§ PROBLEM DESCRIPTION
Lines to return, exactly: from the line with "RH-FREE. HONEST FRAMING: nothing" to the line with "at the CONSTANT" in the entries below, both included.

§ RAW DATA
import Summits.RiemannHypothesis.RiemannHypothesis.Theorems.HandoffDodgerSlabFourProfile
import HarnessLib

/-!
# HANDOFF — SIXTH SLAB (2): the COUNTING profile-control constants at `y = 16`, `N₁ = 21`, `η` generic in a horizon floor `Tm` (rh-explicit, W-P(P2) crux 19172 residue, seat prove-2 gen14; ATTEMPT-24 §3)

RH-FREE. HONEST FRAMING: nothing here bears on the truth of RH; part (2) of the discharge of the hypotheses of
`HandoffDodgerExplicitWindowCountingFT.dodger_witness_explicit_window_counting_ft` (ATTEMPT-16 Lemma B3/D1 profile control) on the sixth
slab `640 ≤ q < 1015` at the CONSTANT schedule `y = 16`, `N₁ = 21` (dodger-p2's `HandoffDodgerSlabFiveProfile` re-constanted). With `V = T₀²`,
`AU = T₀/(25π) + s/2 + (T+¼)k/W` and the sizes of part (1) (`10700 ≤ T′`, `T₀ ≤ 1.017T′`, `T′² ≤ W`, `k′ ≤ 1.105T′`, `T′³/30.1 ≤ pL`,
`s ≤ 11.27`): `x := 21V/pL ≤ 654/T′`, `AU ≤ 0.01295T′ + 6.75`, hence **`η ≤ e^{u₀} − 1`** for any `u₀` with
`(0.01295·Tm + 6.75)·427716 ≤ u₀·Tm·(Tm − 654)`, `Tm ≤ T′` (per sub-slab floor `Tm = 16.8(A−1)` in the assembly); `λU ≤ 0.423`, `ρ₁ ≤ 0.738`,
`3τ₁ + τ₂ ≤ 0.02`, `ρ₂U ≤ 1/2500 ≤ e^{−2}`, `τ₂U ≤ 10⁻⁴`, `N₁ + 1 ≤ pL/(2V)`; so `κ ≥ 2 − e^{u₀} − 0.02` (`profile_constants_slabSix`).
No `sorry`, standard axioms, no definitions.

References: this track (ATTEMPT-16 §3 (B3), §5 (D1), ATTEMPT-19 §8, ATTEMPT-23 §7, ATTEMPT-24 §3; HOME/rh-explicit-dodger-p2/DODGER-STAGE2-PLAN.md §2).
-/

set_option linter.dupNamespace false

§ PROBLEM SOLUTION
RH-FREE. HONEST FRAMING: nothing here bears on the truth of RH; part (2) of the discharge of the hypotheses of
`HandoffDodgerExplicitWindowCountingFT.dodger_witness_explicit_window_counting_ft` (ATTEMPT-16 Lemma B3/D1 profile control) on the sixth
slab `640 ≤ q < 1015` at the CONSTANT schedule `y = 16`, `N₁ = 21` (dodger-p2's `HandoffDodgerSlabFiveProfile` re-constanted). With `V = T₀²`,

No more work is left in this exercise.